— Мам, маам, тебя к телефону. Какой-то новый баритон.
— Стеша пела в церковном хоре и поэтому, наверное, всех людей сортировала по вокальным данным. «Антон, ваш сиплый тенор меня утомил», «Федор, звонило какое-то контральто. Сказало, что сегодня не придет, у него — грипп». «А где наш маленький мутирующий дисконт, в смысле младший брат»? И так далее...
— Слушаю вас.
— Добрый вечер.
— Ой-ёй-ёй-ёй, что-то внутри попыталось выпрыгнуть, но тут же стало на место. Все нормально, подумаешь, событие: доктор позвонил.
— Это Сенцов.
— Я узнала. Здравствуйте, Сергей Дмитриевич.
— Арина... Юрьевна, вам пора придти на прием, с сосудами не шутят. Это очень серьезно. Если сломан капиляр, может быть ухудшение, которого вы сами не заметите и тогда..
— Вы меня спасете, не так ли?
— Почту за честь, конечно, но лучше до этого не доводить, и потом, меня самого, кажется, нужно спасать.
Последние слова были сказаны совсем другим тоном, как бывает, когда человек на что-то решится, но я, по инерции, продолжала отшучиваться.
— А что вы натворили? Вы из КПЗ звоните или вы в лифте застряли?
— Я много чего натворил. После нашего с вами разговора я всю свою жизнь перетряхнул, год за годом. Не за что зацепиться. Все не то, вранье все. Очень хочется оправдаться и оправдаться нечем. Жил как растение, в сущности. Впрочем это лучше не по телефону. Так вы придете?
— Приду.
Стеша стояла в моей спальне перед огромным зеркальным шкафом и каким-то ненашинским приспособлением в виде щипчиков с лупой выщипывала себе брови.
— Степанида, ты же православная девушка — беззлобно упрекнула я, любуясь ее точеным личиком.

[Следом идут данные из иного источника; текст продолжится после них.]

include hq he hψj h₂ h₃ in
set_option maxHeartbeats 1600000 in
/-- **The degenerate branch is impossible**: for a reading `U′ = ξ(u′) ∈ E₁(M′)` with `[π]_{P′} z(U′) = 0` (value `0`), the `x`-identity
at `ξ(Ω₁ + u′)` forces `x(ξ(α(Ω₁+u′))) = x(ξ(αΩ₁))` (`eq_cK_of_cm_identity_of_coe_evalPt₁_eq_zero` on the `R`-presentation), hence
`αu′ ∈ Λ` or `αu′ + 2αΩ₁ ∈ Λ`. [cite: deShalit1987, II §4.4 (iv), II §4.9 (ii)] [cite: SilvermanAEC2009, VII.2.2] -/
theorem false_of_readings_of_coe_ltSMul_zPt_eq_zero
    {αR : R} {PC QC : ℂ[X]}
    (hT : ∀ z : ℂ, z ∉ L.lattice → ιc (j αR) * z ∉ L.lattice → PC.eval (℘[L] z) = ℘[L] (ιc (j αR) * z) * QC.eval (℘[L] z))
    {Pr Qr : R[X]} {s : ℂ} (hs : s ≠ 0)
    (hQr : Qr.map (ιc.comp j) = C s * QC.comp (X + C ((W.baseChange ℂ).b₂ / 12)))
    (hPr : Pr.map (ιc.comp j) = C s * (PC.comp (X + C ((W.baseChange ℂ).b₂ / 12)) -
      C ((W.baseChange ℂ).b₂ / 12) * QC.comp (X + C ((W.baseChange ℂ).b₂ / 12))))
    {T : PowerSeries R} (hT0 : PowerSeries.constantCoeff T = 0)
    (hTP : T.map ψ = (P.map ((LTCoeff.of F).toRingHom.comp e.symm.toRingHom)).map (algebraMap (LTCoeff F) (unitBall M')))
    {x₀ y₀ x₁ y₁ : R}
    (hidX : (((W.map (Int.castRingHom R)).translateX x₁ y₁).subst T + PowerSeries.C (0 : R)) *
        Polynomial.aeval ((W.map (Int.castRingHom R)).translateX x₀ y₀ + PowerSeries.C (0 : R)) Qr =
      Polynomial.aeval ((W.map (Int.castRingHom R)).translateX x₀ y₀ + PowerSeries.C (0 : R)) Pr)
    -- the arguments and their readings
    {Ω₁ u' : ℂ} (hΩ₁ : Ω₁ ∉ L.lattice) (hαΩ₁ : ιc (j αR) * Ω₁ ∉ L.lattice) (hu' : u' ∉ L.lattice)
    (hw : Ω₁ + u' ∉ L.lattice) (hαw : ιc (j αR) * (Ω₁ + u') ∉ L.lattice)
    (hαu' : ιc (j αR) * u' ∉ L.lattice) (hexcl : ιc (j αR) * u' + 2 * (ιc (j αR) * Ω₁) ∉ L.lattice)
    (hQ : QC.eval (℘[L] (Ω₁ + u')) ≠ 0)
    (hx₀ : ιc (j x₀) = ℘[L] Ω₁ - (W.baseChange ℂ).b₂ / 12)
    (hy₀ : ιc (j y₀) = (℘'[L] Ω₁ - (W.baseChange ℂ).a₁ * (℘[L] Ω₁ - (W.baseChange ℂ).b₂ / 12) - (W.baseChange ℂ).a₃) / 2)
    (hx₁ : ιc (j x₁) = ℘[L] (ιc (j αR) * Ω₁) - (W.baseChange ℂ).b₂ / 12)
    {xu' yu' xw yw xz yz : Kb}
    (hxu' : ιc xu' = ℘[L] u' - (W.baseChange ℂ).b₂ / 12)
    (hyu' : ιc yu' = (℘'[L] u' - (W.baseChange ℂ).a₁ * (℘[L] u' - (W.baseChange ℂ).b₂ / 12) - (W.baseChange ℂ).a₃) / 2)
    (hxw : ιc xw = ℘[L] (Ω₁ + u') - (W.baseChange ℂ).b₂ / 12)
    (hyw : ιc yw = (℘'[L] (Ω₁ + u') - (W.baseChange ℂ).a₁ * (℘[L] (Ω₁ + u') - (W.baseChange ℂ).b₂ / 12) - (W.baseChange ℂ).a₃) / 2)
    (hxz : ιc xz = ℘[L] (ιc (j αR) * (Ω₁ + u')) - (W.baseChange ℂ).b₂ / 12)
    (hyz : ιc yz = (℘'[L] (ιc (j αR) * (Ω₁ + u')) - (W.baseChange ℂ).a₁ * (℘[L] (ιc (j αR) * (Ω₁ + u')) - (W.baseChange ℂ).b₂ / 12) -
      (W.baseChange ℂ).a₃) / 2)
    {XU' YU' XW YW XZ YZ : M'} (hXU' : ((XU' : M') : AlgebraicClosure F) = ιv xu') (hYU' : ((YU' : M') : AlgebraicClosure F) = ιv yu')
    (hXW : ((XW : M') : AlgebraicClosure F) = ιv xw) (hYW : ((YW : M') : AlgebraicClosure F) = ιv yw)
    (hXZ : ((XZ : M') : AlgebraicClosure F) = ιv xz) (hYZ : ((YZ : M') : AlgebraicClosure F) = ιv yz)
    {hnU' : (curveOver M' ((W.map (Int.castRingHom ℤ_[p])).map ((LTCoeff.of F).toRingHom.comp e.symm.toRingHom))).toAffine.Nonsingular XU' YU'}
    (hU' : (.some XU' YU' hnU' : (curveOver M' ((W.map (Int.castRingHom ℤ_[p])).map
        ((LTCoeff.of F).toRingHom.comp e.symm.toRingHom))).toAffine.Point) ∈
      kernel (NormedField.valuation (K := M')) (curveOver M' ((W.map (Int.castRingHom ℤ_[p])).map ((LTCoeff.of F).toRingHom.comp e.symm.toRingHom))))
    (hs0 : (((ltSMul (maxNilIdeal F M') (isLTRing_LTCoeff hπ) (isLTSeries_map_LTCoeff_of_degree_one e hq he hP) (LTCoeff.of F π)
        (zPt (.some XU' YU' hnU') hU') : (maxNilIdeal F M').toIdeal) : unitBall M') : M') = 0) : False := by
  -- the two presentations share one integral model
  have hWR : (W.map (Int.castRingHom R)).map ψ =
      ((W.map (Int.castRingHom ℤ_[p])).map ((LTCoeff.of F).toRingHom.comp e.symm.toRingHom)).map
        (algebraMap (LTCoeff F) (unitBall M')) := by
    rw [WeierstrassCurve.map_map (W.map (Int.castRingHom ℤ_[p]))]
    exact WeierstrassCurve.map_intCast_eq_map_intCast W _ _
  -- nonsingularity of the points involved and `P₁ + U′ = ξ(Ω₁ + u′)`
  have h₀ := nonsingular_curveOver_of_readings e M' W ιc ιv L h₂ h₃ hΩ₁ hx₀ hy₀ (X := ((ψ x₀ : unitBall M') : M'))
    (Y := ((ψ y₀ : unitBall M') : M')) (hψj x₀) (hψj y₀)
  have hnW := nonsingular_curveOver_of_readings e M' W ιc ιv L h₂ h₃ hw hxw hyw hXW hYW
  have hsub : (.some XW YW hnW : (curveOver M' ((W.map (Int.castRingHom ℤ_[p])).map
      ((LTCoeff.of F).toRingHom.comp e.symm.toRingHom))).toAffine.Point) - .some XU' YU' hnU' = .some _ _ h₀ :=
    some_sub_some_eq_some_curveOver_of_readings e M' W ιc ιv L h₂ h₃ hΩ₁ hu' hw rfl hx₀ hy₀ hxu' hyu' hxw hyw (hψj x₀) (hψj y₀)
      hXU' hYU' hXW hYW h₀ hnU' hnW
  have hsum : (.some _ _ h₀ : (curveOver M' ((W.map (Int.castRingHom ℤ_[p])).map
      ((LTCoeff.of F).toRingHom.comp e.symm.toRingHom))).toAffine.Point) + .some XU' YU' hnU' = .some XW YW hnW :=
    (sub_eq_iff_eq_add.mp hsub).symm
  -- the `x`-identity in `M′` and `Q̂(X_W) ≠ 0`
  obtain ⟨hZx, -⟩ := cmChart_of_readings M' ιc ιv ψ j hψj W L hT hQr hPr hw hαw hxw hyw hxz hyz hXW hYW hXZ hYZ
  have hQM := eval₂_ne_zero_of_readings M' ιc ιv ψ j hψj W L hs hQr hQ hxw hXW
  -- `R` as a discrete coefficient ring acting on `𝒪_{M′}` through `ψ` (as in `ptOfZ_ltSMul_eq_sub_of_cm_identities`)
  letI : UniformSpace R := ⊥
  haveI : DiscreteUniformity R := ⟨rfl⟩
  letI : Algebra R (unitBall M') := ψ.toAlgebra
  have halg : algebraMap R (unitBall M') = ψ := rfl
  haveI : ContinuousSMul R (unitBall M') := by
    refine ⟨continuous_prod_of_discrete_left.mpr fun a => ?_⟩
    change Continuous fun s : unitBall M' => ψ a * s
    exact continuous_const_mul _
  have hpres : ((W.map (Int.castRingHom ℤ_[p])).map ((LTCoeff.of F).toRingHom.comp e.symm.toRingHom)).map
      (algebraMap (LTCoeff F) (unitBall M')) = (W.map (Int.castRingHom R)).map (algebraMap R (unitBall M')) := by rw [halg, hWR]
  have hC := curveOver_eq_of_map_algebraMap_eq (K := M') hpres
  haveI : (curveOver M' (W.map (Int.castRingHom R))).IsElliptic := hC ▸ hEll'
  -- the parameter `t = z(U′)`, `U′ = P(t)`, `t ≠ 0`, and `T_R(t) = [π]_{P′} t = 0`
  set t : (ballNilIdeal M').toIdeal := zPt (.some XU' YU' hnU') hU' with ht
  have hUeq : (.some XU' YU' hnU' : (curveOver M' ((W.map (Int.castRingHom ℤ_[p])).map
      ((LTCoeff.of F).toRingHom.comp e.symm.toRingHom))).toAffine.Point) =
      ptOfZ M' ((W.map (Int.castRingHom ℤ_[p])).map ((LTCoeff.of F).toRingHom.comp e.symm.toRingHom)) t := eq_ptOfZ_zPt hU'
  have ht0 : ((t : unitBall M') : M') ≠ 0 := by
    intro h0
    have : ptOfZ M' ((W.map (Int.castRingHom ℤ_[p])).map ((LTCoeff.of F).toRingHom.comp e.symm.toRingHom)) t = 0 :=
      ptOfZ_of_eq_zero h0
    rw [this] at hUeq
    exact Affine.Point.some_ne_zero _ hUeq
  have e1 : (ltSMul (maxNilIdeal F M') (isLTRing_LTCoeff hπ) (isLTSeries_map_LTCoeff_of_degree_one e hq he hP) (LTCoeff.of F π) t :
      (maxNilIdeal F M').toIdeal) = evalPt₁ (ballNilIdeal M') T hT0 t := by
    apply Subtype.ext
    change ((evalPt₁ (maxNilIdeal F M') (hom (isLTRing_LTCoeff hπ) (isLTSeries_map_LTCoeff_of_degree_one e hq he hP)
      (isLTSeries_map_LTCoeff_of_degree_one e hq he hP) (LTCoeff.of F π))
      (constantCoeff_hom (isLTRing_LTCoeff hπ) (isLTSeries_map_LTCoeff_of_degree_one e hq he hP)
        (isLTSeries_map_LTCoeff_of_degree_one e hq he hP) (LTCoeff.of F π)) t :
      (maxNilIdeal F M').toIdeal) : unitBall M') = _
    rw [coe_evalPt₁_eq_evS_map, coe_evalPt₁_eq_evS_map, hom_self_eq (isLTRing_LTCoeff hπ) (isLTSeries_map_LTCoeff_of_degree_one e hq he hP),
      halg, hTP]
    rfl
  have hTt0 : (((evalPt₁ (ballNilIdeal M') T hT0 t : (ballNilIdeal M').toIdeal) : unitBall M') : M') = 0 := by
    rw [← e1]; exact hs0
  -- transport `P₁ + P(t) = ξ(Ω₁ + u′)` to the `R`-curve and apply the degenerate lemma: `X_Z = x(ξ(αΩ₁))`
  have h₀R : (curveOver M' (W.map (Int.castRingHom R))).toAffine.Nonsingular (cK M' x₀) (cK M' y₀) := hC ▸ h₀
  have hSR : (curveOver M' (W.map (Int.castRingHom R))).toAffine.Nonsingular XW YW := hC ▸ hnW
  rw [hUeq] at hsum
  have hsumR : (.some _ _ h₀R : (curveOver M' (W.map (Int.castRingHom R))).toAffine.Point) + ptOfZ M' (W.map (Int.castRingHom R)) t =
      .some XW YW hSR :=
    (some_add_ptOfZ_eq_some_iff_of_map_algebraMap_eq (K := M') hpres ht0).mp hsum
  have hxZ : XZ = cK M' x₁ := by
    refine eq_cK_of_cm_identity_of_coe_evalPt₁_eq_zero (K := M') (W := W.map (Int.castRingHom R)) hT0 hidX h₀R ht0 hTt0
      (hS := hSR) ?_ hQM hZx
    convert hsumR using 4; rfl
  -- read `X_Z = x(ξ(αΩ₁))` in `ℂ`: `℘(α(Ω₁ + u′)) = ℘(αΩ₁)`
  have h1 : ιv xz = ιv (j x₁) := by
    rw [← hXZ, ← hψj x₁, hxZ]; rfl
  have h2 := ιv.injective h1
  have h3 : ℘[L] (ιc (j αR) * (Ω₁ + u')) = ℘[L] (ιc (j αR) * Ω₁) := by
    have := congrArg ιc h2
    rw [hxz, hx₁] at this
    exact sub_left_injective this
  rcases (L.weierstrassP_eq_weierstrassP_iff hαw hαΩ₁).mp h3 with h4 | h4
  · exact hexcl (by convert h4 using 1; ring)
  · exact hαu' (by convert h4 using 1; ring)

— Ах оставьте, маменька, — не отрываясь от зеркала ласково сказала Стеша. — Быть можно дельным человеком и думать о красе... ой, ёй, бровей — как сказал поэт, и потом, при чем тут православие? Вон, Иоанн Кронштадтский. Он был святым, людей исцелял, а думал о своей внешности, любил красивые меховые шубы носить — я читала, и что, его кто-нибудь упрекает в этом?
— Ну при чем тут брови?
— Очень даже при чем. Брови — тот же мех. А мне лично лишний мех на лице ни к чему.
И Стеша смешно чихнула. Видно, волосок от брови случайно попал ей в нос.
В дверях появился Федор, жующий глазированный сырок.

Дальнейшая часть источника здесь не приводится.